The hang up in either case, whether shuck or repeating launch, is that the minor in SA produces 3 units. So unless you upgrade to a major (and who has the cash for that?), you will always either have 1 unit left behind, or 1 empty space on a transport. I think Mech is probably faster for the cost in the long run, but that carrier from the Med through the Red Sea is a cool play. Basically makes the cruiser in 91 a bit more important, since you know you’d want all air on Taranto, if foregoing the carrier absorption. Saves 16 tuv though, if you can keep the carrier alive, which is always a plus :-D
This might be a semantic pedantic thing, but just for clarity, so we know the plan… Which of these where you thinking?
A. The shuck play: the transport starts in sz 72, moves to sz 71 to pick up units out of the South Africa factory, and then moves back to sz 72 to unload them into Kenya. Repeat.
B. The tandem launch play: transport starts in sz 71 picks up units from South Africa, then moves all the way to sz 81 to unload the units. Purchase another Transport and drop it in sz 71. On the following round these transports “launch” to change positions, the loaded one going from sz 71 to sz 81 Cairo, the unloaded one returning from sz 81 to sz 71 South Africa, to launch again the following round. Repeat.
I think the latter probably has the better chance of success. The problem with a factory buy, is not so much that its expensive, but rather that it paints a bright red target on Cairo, and forces the Axis to throw their full weight at the problem or risk losing the whole game. So a factory buy is like a gambit. A transport on the other hand is a bit more unassuming. 2 transports slightly less so, but if you can split it up over a couple rounds, you might be able to sneak into it.
One thing that’s kind of weird about transports in this case though, is that you really get a better value out of the transport capacity if you buy artillery rather than mech or tanks (because you want to get the maximum movement advantage for the cheaperst most effective ground unit, for the money you just spent on transports.) The logic here being, that mech and tanks can already blitz, so why bother transporting mech? This gets you a fairly sweet buy if you can set it up. 14 ipcs in transports, then you can drop…
1 mech, 1 inf, 1 artillery, for a total cost 11 ipcs a round.
The Mech blitzes north, the infantry and artillery coast to Cairo on the transport. The mech will always be one round behind, but that’s not terrible. By the time the mech links up you can activate it with the artillery units and the infantry fodder you just transported. Or if you want to spend more loot, then alternate between 1 tank or 1 mech, + 1 art and 1 infantry.
The only way I can see getting better than 3 production worth of units onto Cairo, without a factory buy up in the mid east somewhere, using this sort of tandem launch, would require an upgrade to a major in SA. It costs 20 ipcs, way heavy of an investment.
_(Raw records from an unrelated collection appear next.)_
omit [ExpChar k p] in
/-- **CLOSED SUBSCHEMES OF `𝒢ₙ` ARE NESTED BY RANK** (§1 for the layers of a connected one-dimensional BT group): `dim_k Γ(Z₁) ≤ dim_k Γ(Z₂)`
⇒ `Z₁ ⊆ Z₂`. [cite: Tate1967, §2.2] [cite: AtiyahMacdonald1969, Ch. 8, Prop. 8.8 and Example] -/
theorem BTGroup.exists_fac_of_finrank_alg_le (hB : IsConnectedDimOne B) {Z₁ Z₂ : SchemeOver k} (c₁ : Z₁ ⟶ B.G n) (c₂ : Z₂ ⟶ B.G n)
    [IsClosedImmersion c₁.left] [IsClosedImmersion c₂.left]
    (h : Module.finrank k (AffineGroupScheme.Alg Z₁) ≤ Module.finrank k (AffineGroupScheme.Alg Z₂)) :
    ∃ f : Z₁ ⟶ Z₂, f ≫ c₂ = c₁ := by
  haveI := B.isFinite n
  have ψ : AffineGroupScheme.Alg (B.G n) ≃ₐ[k] (k[X] ⧸ Ideal.span {(X : k[X]) ^ (p ^ (n * H))}) := (hB n).some
  haveI := isLocalRing_of_algEquiv_quotient_X_pow ψ (B.pow_ne_zero_of_isConnectedDimOne hB n)
  exact Literature.AlgebraicGeometry.GroupSchemes.exists_fac_of_finrank_alg_le
    ⟨⟨_, maximalIdeal_eq_span_of_algEquiv_quotient_X_pow ψ⟩⟩ c₁ c₂ h

omit [ExpChar k p] in
/-- **ONE CLOSED SUBSCHEME OF `𝒢ₙ` OF EACH RANK**: a `𝒢ₙ`-morphism between closed subschemes of equal rank is an isomorphism (so, on the
`μ`-ordinary road, `𝒢⁰ₙ[ϖ] = Ker F_q` as soon as both have rank `q`). [cite: Tate1967, §2.2] [cite: AtiyahMacdonald1969, Ch. 8, Prop. 8.8 and Example] -/
theorem BTGroup.isIso_of_finrank_alg_eq (hB : IsConnectedDimOne B) {Z₁ Z₂ : SchemeOver k} (c₁ : Z₁ ⟶ B.G n) (c₂ : Z₂ ⟶ B.G n)
    [IsClosedImmersion c₁.left] [IsClosedImmersion c₂.left] (f : Z₁ ⟶ Z₂) (hf : f ≫ c₂ = c₁)
    (h : Module.finrank k (AffineGroupScheme.Alg Z₁) = Module.finrank k (AffineGroupScheme.Alg Z₂)) : IsIso f := by
  haveI := B.isFinite n
  have ψ : AffineGroupScheme.Alg (B.G n) ≃ₐ[k] (k[X] ⧸ Ideal.span {(X : k[X]) ^ (p ^ (n * H))}) := (hB n).some
  haveI := isLocalRing_of_algEquiv_quotient_X_pow ψ (B.pow_ne_zero_of_isConnectedDimOne hB n)
  exact Literature.AlgebraicGeometry.GroupSchemes.isIso_of_finrank_alg_eq
    ⟨⟨_, maximalIdeal_eq_span_of_algEquiv_quotient_X_pow ψ⟩⟩ c₁ c₂ f hf h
Probably a bit off the deep end, because by the time you set it up, UK wouldn’t have any money to spend on it or London is gone. Or Japan would probably be on the way, desperate to punish UK immediately for spending on an upgrade.
Still just with the pair of transports, launching, and the lone mech or tanks racing north, I think you might recover some of the speed long term. Its not faster than an alternate 3 mech might be, per se, but the artillery projection is potent for the cost. Anyone ever bid a transport in sz 71 just to try and get that sort of situation going? I mean if you could get it at 13 to Allies, that might not be a bad investment on a UK transport to park it by the destroyer, especially if you wanted to try the carrier plan.
Or is the idea to just use the 2 original transports near the Indian Ocean for this plan (pulling them off other targets back to SA), without any additional ship purchases?
Do your buddies bid, or do you play this game with other rules to offset the need for an Allied leg up?